Доржитаров ответил абагаю спокойно, хотя ему и не понравилась ехидная скромность Еши:

– Оружие будет. Я слов на ветер не бросаю. А вы создайте отряды. По первому сигналу ваши люди должны сесть на коней. Не пренебрегайте и семейскими. У них тоже есть люди, недовольные Советской властью. Они нам помогут. Абагай, ты, кажется, хорошо знаком с купцом Федотом Андронычем?

– Федот Андроныч – мой друг, – важно сказал Еши.

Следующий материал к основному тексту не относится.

import Literature.Geometry.Symplectic.AkbulutMatveyev
import Literature.Geometry.Symplectic.SteinBall
import Literature.Topology.FourManifolds.ClosedBallProofs
import HarnessLib

/-!
# The convex decomposition of the 4-sphere: `S⁴ = B⁴ ∪_{S³} B⁴` with both pieces Stein (proved)

Sibling file of `AkbulutMatveyev.lean` (fact `Literature.Geometry.Symplectic.akbulut_matveyev`,
Akbulut–Matveyev 1998: every closed oriented smooth 4-manifold is a closed gluing of two compact
Stein domains along a boundary relation).  The simplest instance of its conclusion is now a
**theorem**: the round sphere `S⁴` is the double of the closed unit ball
(`Literature.Topology.FourManifolds.isDouble_sphere_holds`, `ClosedBallProofs.lean`: the two
hemisphere embeddings `𝔻⁴ ↪ S⁴` form a closed gluing meeting exactly along the equator
`∂𝔻⁴ = S³`), and the closed unit ball `B⁴ ⊂ ℂ²` carries the standard Stein structure
(`Literature.Geometry.Symplectic.isSteinDomain_closedBall`, `SteinBall.lean`).  So
`S⁴ = B⁴ ∪_{S³} B⁴` is an Akbulut–Matveyev decomposition (the decomposition whose existence for
*homotopy* 4-spheres, with `∂ = S³`, is crux 2 of the route `SmoothPoincare4/SymplecticCap`).

* `isBoundaryRelation_double_closedBall` — the gluing relation of a double of `𝔻⁴` (points of
  `∂𝔻⁴ = S³` identified with themselves) is a boundary relation (`IsBoundaryRelation`);
* `akbulut_matveyev_sphere` — the conclusion of `akbulut_matveyev` for `X = S⁴`, unconditionally.

## References

* S. Akbulut, R. Matveyev, *A convex decomposition theorem for 4-manifolds*, IMRN 1998, no. 7,
  371–381 (arXiv:math/0010166), abstract and Thm. 2 (1). [AkbulutMatveyev1998]
-/

noncomputable section

open scoped Manifold ContDiff
open Set Function Metric

namespace Literature.Geometry.Symplectic

open Literature.Topology.FourManifolds

/-- **The gluing relation of the double of `𝔻⁴` is a boundary relation**: it only relates the
point `incl z ∈ ∂𝔻⁴` to itself (`z ∈ S³`), and `range incl = ∂𝔻⁴`
(`range_inclusion_eq_boundary`). [folklore] -/
theorem isBoundaryRelation_double_closedBall :
    IsBoundaryRelation (Metric.closedBall (0 : EuclideanSpace ℝ (Fin 4)) 1)
      (Metric.closedBall (0 : EuclideanSpace ℝ (Fin 4)) 1) fun x y =>
      ∃ z, x = (closedBallBoundaryData 3).incl z ∧ y = (closedBallBoundaryData 3).incl (id z) := by
  rintro x y ⟨z, rfl, rfl⟩
  have hz : (closedBallBoundaryData 3).incl z ∈
      (𝓡∂ 4).boundary (Metric.closedBall (0 : EuclideanSpace ℝ (Fin 4)) 1) := by
    rw [← (closedBallBoundaryData 3).range_incl]
    exact mem_range_self z
  exact ⟨hz, hz⟩

/-- **The convex decomposition of `S⁴` (Akbulut–Matveyev for `X = S⁴`, proved):** the round
4-sphere is a closed gluing of two compact Stein domains — two copies of the closed unit ball
`B⁴ ⊂ ℂ²` with its standard Stein structure (`isSteinDomain_closedBall`) — along a boundary
relation (the identification of the two boundary 3-spheres, `isDouble_sphere_holds`).  This is
the conclusion of the named fact `akbulut_matveyev` for `X = S⁴`, unconditionally.
[cite: AkbulutMatveyev1998, abstract and Thm. 2 (1)] -/
theorem akbulut_matveyev_sphere :
    ∃ (W₁ W₂ : Type) (_ : TopologicalSpace W₁) (_ : ChartedSpace (EuclideanHalfSpace 4) W₁)
      (_ : IsManifold (𝓡∂ 4) ∞ W₁) (_ : CompactSpace W₁)
      (_ : TopologicalSpace W₂) (_ : ChartedSpace (EuclideanHalfSpace 4) W₂)
      (_ : IsManifold (𝓡∂ 4) ∞ W₂) (_ : CompactSpace W₂) (R : W₁ → W₂ → Prop),
      IsSteinDomain W₁ ∧ IsSteinDomain W₂ ∧ IsBoundaryRelation W₁ W₂ R ∧
        IsClosedGluing (𝓡∂ 4) (𝓡∂ 4) (𝓡 4) (P := Metric.sphere (0 : EuclideanSpace ℝ (Fin (4 + 1))) 1) R :=
  ⟨Metric.closedBall (0 : EuclideanSpace ℝ (Fin 4)) 1, Metric.closedBall (0 : EuclideanSpace ℝ (Fin 4)) 1,
    _, _, _, _, _, _, _, _, _, isSteinDomain_closedBall, isSteinDomain_closedBall,
    isBoundaryRelation_double_closedBall, isDouble_sphere_holds⟩

end Literature.Geometry.Symplectic

end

– Это хорошо… Сколько голов скота дать Совету, решайте сами. Но не жадничайте…

В тот же день Доржитаров послал Дамбу, Еши и Цыдыпа к пастуху Дугару Нимаеву сказать, что богатые скотоводы рады помочь новой власти.

От улуса тронулись прямиком через степь. Дамба придерживал свою лошадь. Он хотел ехать рядом со спутниками. За улусом степь была ровная, дальше поднялись невысокие сопки. На крутых взлобках, прогретых солнцем, зеленела щетина травы, покачивались колокольчики отцветающего ургуя.

Дамба склонился с седла, сорвал цветок, поднес к сухим, запекшимся губам. Цветок весны, цветок радости, живая песня мужества. У неба ясного взял ты краски для своих лепестков, у гибких верб – серебристый пушок, а где взял, ургуй, свою гордую стойкость? Нежный, прозрачный, хрупкий и беззащитный на вид, ты встаешь над землей в студеную пору весны. В низинах еще лежат проволглые снега, а ты уже голубеешь на склонах. Ночами мороз покрывает лужицы корочкой льда, а ты, ургуй, цветешь. Нет-нет и завьет над сопками белые кудри вьюга, а ты ургуй, отряхнув с лепестков снежинки, тянешься к солнцу. Где берешь свою стойкость, гордую стойкость, ургуй? Не земля ли дает ее вместе с первым своим теплом, вместе с первыми соками?

Лошади бежали неторопливой рысью. Из-под копыт взвивалась легкая пыль и оседала на зеленой траве. Цыдып помахивал плетью, смеялся:

– Дамба теперь большой человек. Богатый человек Дамба. Если бы ты, Еши-абагай, потерял таких коней, ты бы с печали стал на целый пуд легче. Дамбе-богачу все нипочем. Что коней потерять, что пуговицу от штанов – ему все равно. Беда богатый человек Дамба!

Шея у Еши вздувалась, багровела, он сердито фыркал, оглядываясь на Дамбу.

А Дамба молчал, и горечь копилась в его сердце. Это – его друзья? Где голова у тебя, Дамба? Где у тебя сила и смелость? Или ты стал подобен беззубой шабаганце? Будь ты мужчина, Дамба, ты бы всыпал им так, чтобы недели две сесть не могли. Всыпь, Дамба, и скачи дальше отсюда. Скачи, пока не упадет конь… Но семья, что будет с семьей, кто станет кормить детишек? Молчи, Дамба, стисни зубы и молчи.

Дугар не обрадовался гостям. С Дамбой поздоровался сухо, отчужденно. Точно и не было между ними дружбы, точно и не курили они никогда из одной трубки.

Еши, увидев Норжиму, приосанился, подтянул спустившийся кушак, сладенько заулыбался. Девушка отвернулась и вышла на улицу.

– Разговор большой у нас есть, без чая горло пересохнет, – намекнул Еши.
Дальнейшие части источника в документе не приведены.